• Given data:
---+---

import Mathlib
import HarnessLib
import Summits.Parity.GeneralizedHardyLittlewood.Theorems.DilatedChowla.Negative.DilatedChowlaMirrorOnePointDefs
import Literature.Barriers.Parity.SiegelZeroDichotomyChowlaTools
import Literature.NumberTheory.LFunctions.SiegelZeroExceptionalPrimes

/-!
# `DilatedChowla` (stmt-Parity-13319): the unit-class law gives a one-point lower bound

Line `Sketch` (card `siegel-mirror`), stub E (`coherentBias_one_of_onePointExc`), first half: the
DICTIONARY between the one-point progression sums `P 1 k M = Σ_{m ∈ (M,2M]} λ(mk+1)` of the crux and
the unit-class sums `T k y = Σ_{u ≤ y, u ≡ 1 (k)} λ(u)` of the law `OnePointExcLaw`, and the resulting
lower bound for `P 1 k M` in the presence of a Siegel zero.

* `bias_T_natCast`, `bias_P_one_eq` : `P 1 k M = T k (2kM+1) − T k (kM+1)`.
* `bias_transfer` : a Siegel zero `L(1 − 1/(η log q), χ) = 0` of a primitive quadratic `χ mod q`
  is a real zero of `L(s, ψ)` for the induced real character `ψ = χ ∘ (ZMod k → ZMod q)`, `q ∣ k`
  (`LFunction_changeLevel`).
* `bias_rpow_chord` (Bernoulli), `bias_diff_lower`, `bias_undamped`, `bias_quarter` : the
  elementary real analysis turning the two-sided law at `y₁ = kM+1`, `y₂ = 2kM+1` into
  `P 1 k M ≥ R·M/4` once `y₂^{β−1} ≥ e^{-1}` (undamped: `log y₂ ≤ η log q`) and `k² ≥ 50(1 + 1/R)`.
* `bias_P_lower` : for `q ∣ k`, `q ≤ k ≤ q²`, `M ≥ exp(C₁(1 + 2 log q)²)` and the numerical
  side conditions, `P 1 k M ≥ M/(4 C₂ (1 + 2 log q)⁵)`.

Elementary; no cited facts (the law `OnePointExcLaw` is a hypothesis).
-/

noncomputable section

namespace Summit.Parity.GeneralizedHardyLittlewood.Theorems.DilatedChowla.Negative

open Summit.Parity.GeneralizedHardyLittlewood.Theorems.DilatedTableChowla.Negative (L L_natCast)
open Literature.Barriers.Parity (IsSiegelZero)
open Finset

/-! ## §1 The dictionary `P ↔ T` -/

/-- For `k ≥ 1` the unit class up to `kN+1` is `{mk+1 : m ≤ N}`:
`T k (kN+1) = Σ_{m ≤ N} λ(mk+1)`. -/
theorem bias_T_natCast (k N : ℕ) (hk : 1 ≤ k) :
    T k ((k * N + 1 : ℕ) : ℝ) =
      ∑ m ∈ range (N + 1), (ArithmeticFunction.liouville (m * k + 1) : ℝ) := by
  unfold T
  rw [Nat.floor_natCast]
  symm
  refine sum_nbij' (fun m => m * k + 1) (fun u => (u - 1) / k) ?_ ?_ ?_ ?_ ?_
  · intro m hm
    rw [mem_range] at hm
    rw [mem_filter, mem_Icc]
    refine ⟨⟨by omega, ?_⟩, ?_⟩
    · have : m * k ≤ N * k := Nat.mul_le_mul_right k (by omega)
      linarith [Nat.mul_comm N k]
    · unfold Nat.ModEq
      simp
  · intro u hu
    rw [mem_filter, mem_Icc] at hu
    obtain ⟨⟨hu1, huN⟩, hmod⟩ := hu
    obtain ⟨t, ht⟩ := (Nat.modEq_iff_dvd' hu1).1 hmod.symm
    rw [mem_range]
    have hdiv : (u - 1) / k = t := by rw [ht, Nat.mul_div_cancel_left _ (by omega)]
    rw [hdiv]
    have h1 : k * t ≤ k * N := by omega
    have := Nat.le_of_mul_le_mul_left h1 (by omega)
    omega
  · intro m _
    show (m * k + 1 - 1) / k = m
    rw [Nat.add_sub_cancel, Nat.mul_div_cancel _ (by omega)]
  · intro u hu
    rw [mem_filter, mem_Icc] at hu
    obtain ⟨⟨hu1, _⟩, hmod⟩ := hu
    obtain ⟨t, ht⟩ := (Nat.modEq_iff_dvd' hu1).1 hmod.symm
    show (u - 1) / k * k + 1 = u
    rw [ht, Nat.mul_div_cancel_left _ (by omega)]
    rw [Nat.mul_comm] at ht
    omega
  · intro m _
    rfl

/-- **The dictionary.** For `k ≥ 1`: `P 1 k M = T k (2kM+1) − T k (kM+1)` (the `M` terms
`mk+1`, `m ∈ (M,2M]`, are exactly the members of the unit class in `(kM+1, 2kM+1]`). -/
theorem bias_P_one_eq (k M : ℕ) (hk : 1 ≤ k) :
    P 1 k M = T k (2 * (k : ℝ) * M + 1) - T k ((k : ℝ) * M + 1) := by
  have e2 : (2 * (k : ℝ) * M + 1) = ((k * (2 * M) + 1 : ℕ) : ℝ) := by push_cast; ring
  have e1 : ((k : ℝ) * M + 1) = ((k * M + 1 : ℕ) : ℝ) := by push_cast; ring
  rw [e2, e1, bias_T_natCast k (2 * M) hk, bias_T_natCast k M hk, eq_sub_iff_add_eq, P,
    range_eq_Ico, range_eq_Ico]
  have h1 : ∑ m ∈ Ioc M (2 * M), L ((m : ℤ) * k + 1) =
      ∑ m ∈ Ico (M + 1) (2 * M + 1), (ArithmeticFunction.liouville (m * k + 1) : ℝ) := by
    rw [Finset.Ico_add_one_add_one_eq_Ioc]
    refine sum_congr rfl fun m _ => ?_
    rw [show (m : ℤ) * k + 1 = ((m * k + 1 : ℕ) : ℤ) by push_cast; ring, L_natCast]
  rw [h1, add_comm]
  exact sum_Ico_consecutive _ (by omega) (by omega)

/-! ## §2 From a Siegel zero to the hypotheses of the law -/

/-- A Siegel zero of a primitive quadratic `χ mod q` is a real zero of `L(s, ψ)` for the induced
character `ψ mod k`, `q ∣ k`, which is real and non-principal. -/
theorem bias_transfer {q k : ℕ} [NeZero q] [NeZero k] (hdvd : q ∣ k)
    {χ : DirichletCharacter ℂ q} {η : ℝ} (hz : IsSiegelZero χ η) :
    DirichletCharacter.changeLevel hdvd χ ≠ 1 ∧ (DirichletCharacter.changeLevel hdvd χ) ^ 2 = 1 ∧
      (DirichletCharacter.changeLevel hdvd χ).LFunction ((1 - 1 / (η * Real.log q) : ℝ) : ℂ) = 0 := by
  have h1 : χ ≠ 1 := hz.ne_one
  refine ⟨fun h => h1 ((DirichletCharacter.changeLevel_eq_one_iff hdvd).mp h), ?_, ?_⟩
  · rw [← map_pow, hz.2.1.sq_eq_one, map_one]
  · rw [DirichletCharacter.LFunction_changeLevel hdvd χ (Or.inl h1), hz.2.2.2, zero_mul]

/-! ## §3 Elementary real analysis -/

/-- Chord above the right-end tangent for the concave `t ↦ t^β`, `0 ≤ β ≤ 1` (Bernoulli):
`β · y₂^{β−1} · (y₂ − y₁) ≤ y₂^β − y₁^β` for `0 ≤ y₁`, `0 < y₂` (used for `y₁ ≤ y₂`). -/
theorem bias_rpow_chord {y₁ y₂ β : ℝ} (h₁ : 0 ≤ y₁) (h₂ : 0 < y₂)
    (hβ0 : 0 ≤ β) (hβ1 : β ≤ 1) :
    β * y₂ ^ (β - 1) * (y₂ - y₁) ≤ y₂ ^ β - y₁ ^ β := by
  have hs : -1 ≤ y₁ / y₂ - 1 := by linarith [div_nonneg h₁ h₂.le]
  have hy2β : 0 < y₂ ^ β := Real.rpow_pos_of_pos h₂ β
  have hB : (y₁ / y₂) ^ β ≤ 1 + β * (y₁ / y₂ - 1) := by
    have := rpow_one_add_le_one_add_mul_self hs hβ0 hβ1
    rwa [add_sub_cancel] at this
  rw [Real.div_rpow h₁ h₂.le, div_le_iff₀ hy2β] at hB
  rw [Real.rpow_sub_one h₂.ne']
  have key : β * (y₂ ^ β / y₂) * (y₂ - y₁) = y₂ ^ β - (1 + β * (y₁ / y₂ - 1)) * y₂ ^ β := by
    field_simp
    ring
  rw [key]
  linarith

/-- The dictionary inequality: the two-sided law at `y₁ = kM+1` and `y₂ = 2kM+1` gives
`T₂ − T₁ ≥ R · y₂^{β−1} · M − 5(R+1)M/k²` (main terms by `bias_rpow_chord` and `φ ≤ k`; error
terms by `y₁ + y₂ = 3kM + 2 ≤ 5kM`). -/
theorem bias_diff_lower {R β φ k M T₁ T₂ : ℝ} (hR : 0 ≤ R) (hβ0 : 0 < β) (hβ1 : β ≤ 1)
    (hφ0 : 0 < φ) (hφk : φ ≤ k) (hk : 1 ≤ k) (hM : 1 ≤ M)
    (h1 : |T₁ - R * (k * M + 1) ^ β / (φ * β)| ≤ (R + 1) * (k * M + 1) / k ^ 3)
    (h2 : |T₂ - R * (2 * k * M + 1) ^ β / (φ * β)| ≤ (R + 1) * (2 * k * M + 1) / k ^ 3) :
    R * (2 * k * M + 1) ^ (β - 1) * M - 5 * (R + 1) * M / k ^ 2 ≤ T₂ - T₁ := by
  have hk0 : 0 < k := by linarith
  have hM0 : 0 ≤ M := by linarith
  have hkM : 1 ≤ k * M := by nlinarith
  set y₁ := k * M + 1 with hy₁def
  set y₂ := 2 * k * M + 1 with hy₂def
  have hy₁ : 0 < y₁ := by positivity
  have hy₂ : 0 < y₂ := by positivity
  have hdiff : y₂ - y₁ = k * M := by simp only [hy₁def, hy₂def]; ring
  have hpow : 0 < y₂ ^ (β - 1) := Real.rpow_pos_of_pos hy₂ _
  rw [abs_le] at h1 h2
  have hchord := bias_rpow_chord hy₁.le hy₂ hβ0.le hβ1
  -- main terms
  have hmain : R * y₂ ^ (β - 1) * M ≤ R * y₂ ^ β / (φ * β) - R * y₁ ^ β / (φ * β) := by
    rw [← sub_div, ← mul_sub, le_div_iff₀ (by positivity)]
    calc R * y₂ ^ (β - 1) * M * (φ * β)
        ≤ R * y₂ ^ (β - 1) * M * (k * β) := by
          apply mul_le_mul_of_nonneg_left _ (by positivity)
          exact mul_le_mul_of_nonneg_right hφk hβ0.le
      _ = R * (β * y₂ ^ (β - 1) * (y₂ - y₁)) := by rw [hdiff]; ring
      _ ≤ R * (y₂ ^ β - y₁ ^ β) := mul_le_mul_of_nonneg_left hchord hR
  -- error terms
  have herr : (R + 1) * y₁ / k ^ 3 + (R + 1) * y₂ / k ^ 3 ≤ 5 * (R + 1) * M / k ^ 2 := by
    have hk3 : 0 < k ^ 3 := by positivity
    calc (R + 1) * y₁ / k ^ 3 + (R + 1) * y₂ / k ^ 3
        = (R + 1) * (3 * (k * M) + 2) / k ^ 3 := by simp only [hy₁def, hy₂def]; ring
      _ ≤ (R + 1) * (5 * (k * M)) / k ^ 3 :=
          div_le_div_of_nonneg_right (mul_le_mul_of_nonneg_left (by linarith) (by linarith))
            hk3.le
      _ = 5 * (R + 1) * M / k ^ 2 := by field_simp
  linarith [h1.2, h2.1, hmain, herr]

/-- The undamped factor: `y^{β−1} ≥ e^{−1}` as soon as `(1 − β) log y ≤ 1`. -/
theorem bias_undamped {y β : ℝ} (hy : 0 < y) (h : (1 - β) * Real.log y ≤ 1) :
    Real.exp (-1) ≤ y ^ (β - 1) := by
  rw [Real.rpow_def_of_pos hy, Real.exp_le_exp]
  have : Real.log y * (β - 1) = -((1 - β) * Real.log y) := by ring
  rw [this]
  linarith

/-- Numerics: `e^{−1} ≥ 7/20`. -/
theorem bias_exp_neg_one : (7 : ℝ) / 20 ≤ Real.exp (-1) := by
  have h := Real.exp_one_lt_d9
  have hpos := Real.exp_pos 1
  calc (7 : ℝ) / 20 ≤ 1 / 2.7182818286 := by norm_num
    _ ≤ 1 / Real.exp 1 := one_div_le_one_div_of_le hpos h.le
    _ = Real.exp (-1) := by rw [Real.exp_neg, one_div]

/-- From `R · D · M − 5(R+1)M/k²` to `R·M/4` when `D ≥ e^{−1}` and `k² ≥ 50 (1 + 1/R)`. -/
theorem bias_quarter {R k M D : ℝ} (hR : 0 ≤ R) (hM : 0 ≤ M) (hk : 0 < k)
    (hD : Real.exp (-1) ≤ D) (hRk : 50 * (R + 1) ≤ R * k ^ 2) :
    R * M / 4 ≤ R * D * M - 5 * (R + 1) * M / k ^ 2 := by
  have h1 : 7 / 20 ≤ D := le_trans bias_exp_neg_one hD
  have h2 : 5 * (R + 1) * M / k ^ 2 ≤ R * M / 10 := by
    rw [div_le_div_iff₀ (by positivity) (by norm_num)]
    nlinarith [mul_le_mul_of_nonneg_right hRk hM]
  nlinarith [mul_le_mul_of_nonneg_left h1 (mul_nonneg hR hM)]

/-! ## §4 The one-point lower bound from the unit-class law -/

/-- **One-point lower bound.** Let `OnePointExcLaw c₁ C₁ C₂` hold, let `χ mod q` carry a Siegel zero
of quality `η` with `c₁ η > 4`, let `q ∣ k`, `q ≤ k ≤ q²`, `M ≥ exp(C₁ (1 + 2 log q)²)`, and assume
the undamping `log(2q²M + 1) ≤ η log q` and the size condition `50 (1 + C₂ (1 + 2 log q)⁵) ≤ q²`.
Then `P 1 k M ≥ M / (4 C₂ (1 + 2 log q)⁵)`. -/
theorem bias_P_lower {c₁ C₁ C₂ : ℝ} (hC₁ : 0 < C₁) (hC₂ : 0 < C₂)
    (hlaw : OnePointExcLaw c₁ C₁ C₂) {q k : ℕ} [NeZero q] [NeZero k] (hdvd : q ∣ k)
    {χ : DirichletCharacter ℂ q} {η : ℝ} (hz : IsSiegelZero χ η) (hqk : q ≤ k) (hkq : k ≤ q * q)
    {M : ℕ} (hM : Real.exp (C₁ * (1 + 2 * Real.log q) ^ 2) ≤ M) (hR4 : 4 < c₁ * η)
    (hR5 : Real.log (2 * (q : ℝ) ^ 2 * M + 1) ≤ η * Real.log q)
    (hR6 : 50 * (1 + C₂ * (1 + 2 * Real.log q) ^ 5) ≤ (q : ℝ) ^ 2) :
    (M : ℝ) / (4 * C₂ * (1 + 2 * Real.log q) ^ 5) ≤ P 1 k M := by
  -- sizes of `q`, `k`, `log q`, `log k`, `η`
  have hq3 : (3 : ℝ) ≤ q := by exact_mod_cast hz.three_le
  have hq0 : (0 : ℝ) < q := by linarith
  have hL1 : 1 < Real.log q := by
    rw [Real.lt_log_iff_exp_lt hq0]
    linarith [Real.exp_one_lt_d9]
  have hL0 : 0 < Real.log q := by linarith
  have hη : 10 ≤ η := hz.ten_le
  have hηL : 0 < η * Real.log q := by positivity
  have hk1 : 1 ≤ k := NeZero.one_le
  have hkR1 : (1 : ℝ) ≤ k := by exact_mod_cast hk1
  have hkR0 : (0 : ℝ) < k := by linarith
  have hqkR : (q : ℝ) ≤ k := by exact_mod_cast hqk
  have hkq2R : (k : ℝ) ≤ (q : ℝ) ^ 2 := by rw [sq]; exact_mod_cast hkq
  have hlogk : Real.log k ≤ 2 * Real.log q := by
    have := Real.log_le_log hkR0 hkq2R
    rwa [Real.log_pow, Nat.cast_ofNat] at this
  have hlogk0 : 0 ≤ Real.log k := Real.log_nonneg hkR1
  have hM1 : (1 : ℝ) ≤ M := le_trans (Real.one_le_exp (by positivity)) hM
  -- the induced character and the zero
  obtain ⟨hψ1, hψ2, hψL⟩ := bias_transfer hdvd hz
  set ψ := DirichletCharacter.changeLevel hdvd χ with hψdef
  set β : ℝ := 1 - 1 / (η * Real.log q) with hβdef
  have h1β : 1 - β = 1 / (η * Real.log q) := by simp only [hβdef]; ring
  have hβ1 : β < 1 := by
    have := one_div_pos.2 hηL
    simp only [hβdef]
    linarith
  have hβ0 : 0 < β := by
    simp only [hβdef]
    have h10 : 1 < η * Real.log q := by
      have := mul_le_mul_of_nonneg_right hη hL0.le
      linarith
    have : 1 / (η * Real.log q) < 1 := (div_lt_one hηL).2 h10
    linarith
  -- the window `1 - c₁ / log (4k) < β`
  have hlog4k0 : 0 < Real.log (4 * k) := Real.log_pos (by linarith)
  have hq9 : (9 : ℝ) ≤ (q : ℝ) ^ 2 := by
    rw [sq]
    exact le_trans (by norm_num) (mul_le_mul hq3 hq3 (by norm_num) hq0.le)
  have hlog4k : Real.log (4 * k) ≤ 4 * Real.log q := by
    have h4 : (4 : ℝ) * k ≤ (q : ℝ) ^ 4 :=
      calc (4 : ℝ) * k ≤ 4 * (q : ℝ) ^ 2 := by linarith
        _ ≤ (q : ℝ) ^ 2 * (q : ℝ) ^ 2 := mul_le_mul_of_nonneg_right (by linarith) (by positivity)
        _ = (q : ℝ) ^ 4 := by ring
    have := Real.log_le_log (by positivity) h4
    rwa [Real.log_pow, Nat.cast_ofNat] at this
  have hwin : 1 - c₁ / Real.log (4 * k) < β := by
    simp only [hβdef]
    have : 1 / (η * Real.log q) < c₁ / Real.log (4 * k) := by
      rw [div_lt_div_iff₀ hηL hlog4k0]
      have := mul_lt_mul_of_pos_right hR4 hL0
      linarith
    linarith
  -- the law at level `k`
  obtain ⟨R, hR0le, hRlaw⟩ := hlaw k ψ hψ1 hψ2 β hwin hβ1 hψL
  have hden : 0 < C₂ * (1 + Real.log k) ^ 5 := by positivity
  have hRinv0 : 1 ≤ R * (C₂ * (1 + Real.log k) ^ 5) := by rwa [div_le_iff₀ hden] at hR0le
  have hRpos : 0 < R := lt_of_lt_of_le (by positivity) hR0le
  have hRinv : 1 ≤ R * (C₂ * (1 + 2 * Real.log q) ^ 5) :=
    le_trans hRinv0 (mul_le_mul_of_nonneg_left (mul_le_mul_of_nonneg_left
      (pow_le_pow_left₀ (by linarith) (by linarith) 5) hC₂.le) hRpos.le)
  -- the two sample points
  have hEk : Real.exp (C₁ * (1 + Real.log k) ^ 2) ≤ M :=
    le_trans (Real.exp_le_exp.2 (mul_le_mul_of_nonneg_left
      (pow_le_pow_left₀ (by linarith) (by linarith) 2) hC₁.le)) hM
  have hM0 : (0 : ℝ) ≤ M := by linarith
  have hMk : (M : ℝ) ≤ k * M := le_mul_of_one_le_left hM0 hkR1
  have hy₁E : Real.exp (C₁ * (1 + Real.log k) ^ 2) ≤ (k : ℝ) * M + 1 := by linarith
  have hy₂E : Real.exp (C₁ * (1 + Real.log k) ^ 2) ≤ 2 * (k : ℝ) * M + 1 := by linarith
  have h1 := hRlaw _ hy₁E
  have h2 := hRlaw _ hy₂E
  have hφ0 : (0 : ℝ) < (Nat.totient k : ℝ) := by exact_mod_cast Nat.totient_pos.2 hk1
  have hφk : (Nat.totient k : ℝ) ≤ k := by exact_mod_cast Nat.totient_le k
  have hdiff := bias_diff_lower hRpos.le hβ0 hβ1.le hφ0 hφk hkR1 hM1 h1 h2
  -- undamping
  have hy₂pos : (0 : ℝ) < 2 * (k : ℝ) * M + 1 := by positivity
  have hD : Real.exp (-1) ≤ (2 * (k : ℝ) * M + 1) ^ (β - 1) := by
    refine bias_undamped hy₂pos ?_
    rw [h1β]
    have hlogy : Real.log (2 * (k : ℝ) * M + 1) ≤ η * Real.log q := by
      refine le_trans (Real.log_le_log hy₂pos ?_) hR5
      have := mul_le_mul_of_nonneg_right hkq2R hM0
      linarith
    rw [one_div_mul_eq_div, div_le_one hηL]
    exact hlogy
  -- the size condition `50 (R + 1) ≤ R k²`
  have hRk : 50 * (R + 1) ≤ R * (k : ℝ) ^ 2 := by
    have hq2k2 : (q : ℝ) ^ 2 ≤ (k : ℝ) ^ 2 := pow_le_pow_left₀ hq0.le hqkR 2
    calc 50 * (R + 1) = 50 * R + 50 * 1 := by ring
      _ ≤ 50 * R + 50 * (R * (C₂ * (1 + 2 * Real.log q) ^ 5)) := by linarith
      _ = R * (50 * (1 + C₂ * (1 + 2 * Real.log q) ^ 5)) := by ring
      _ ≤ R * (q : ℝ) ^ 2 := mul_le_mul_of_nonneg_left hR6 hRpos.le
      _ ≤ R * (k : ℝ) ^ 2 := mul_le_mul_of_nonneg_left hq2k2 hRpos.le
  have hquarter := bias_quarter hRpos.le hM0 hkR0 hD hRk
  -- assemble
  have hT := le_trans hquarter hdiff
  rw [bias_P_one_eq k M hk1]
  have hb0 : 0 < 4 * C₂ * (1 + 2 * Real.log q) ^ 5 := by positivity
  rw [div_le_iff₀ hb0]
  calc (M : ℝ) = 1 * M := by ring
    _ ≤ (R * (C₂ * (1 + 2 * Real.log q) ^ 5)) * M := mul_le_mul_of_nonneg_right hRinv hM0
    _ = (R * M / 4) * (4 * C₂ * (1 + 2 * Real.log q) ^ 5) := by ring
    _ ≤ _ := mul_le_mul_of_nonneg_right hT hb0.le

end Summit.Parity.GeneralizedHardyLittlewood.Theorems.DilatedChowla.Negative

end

---+---

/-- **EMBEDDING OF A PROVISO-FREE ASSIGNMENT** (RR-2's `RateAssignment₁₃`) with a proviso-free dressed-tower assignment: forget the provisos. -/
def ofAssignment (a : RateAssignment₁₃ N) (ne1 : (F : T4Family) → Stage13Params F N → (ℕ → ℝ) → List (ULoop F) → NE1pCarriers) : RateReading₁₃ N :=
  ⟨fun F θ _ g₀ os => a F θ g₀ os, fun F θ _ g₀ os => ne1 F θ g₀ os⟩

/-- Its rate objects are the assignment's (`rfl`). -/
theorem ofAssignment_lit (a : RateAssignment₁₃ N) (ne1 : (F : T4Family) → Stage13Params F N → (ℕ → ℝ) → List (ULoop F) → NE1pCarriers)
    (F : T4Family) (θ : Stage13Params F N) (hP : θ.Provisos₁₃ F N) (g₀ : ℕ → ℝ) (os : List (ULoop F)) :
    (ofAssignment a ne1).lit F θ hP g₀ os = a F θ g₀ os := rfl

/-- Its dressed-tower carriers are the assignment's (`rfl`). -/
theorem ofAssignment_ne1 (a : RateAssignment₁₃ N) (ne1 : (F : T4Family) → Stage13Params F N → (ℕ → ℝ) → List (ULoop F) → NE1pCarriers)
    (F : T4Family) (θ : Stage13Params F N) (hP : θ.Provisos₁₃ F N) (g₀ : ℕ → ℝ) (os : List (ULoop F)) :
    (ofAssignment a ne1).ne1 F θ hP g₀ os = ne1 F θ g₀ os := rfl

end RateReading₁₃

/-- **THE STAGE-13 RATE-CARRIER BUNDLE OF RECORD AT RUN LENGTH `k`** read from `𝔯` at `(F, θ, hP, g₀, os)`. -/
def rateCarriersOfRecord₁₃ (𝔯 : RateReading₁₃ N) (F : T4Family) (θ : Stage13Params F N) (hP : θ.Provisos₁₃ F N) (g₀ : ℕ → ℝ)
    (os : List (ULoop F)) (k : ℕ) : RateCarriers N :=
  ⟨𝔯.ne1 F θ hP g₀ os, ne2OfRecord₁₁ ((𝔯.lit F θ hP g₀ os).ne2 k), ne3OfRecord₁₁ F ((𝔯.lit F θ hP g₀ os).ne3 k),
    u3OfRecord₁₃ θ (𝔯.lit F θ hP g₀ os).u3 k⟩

---+---

• What the exercise asks: In the entries above, find each line with the string "hdiff" and copy it.

• Task result:
  have hdiff : y₂ - y₁ = k * M := by simp only [hy₁def, hy₂def]; ring
      _ = R * (β * y₂ ^ (β - 1) * (y₂ - y₁)) := by rw [hdiff]; ring
  have hdiff := bias_diff_lower hRpos.le hβ0 hβ1.le hφ0 hφk hkR1 hM1 h1 h2
  have hT := le_trans hquarter hdiff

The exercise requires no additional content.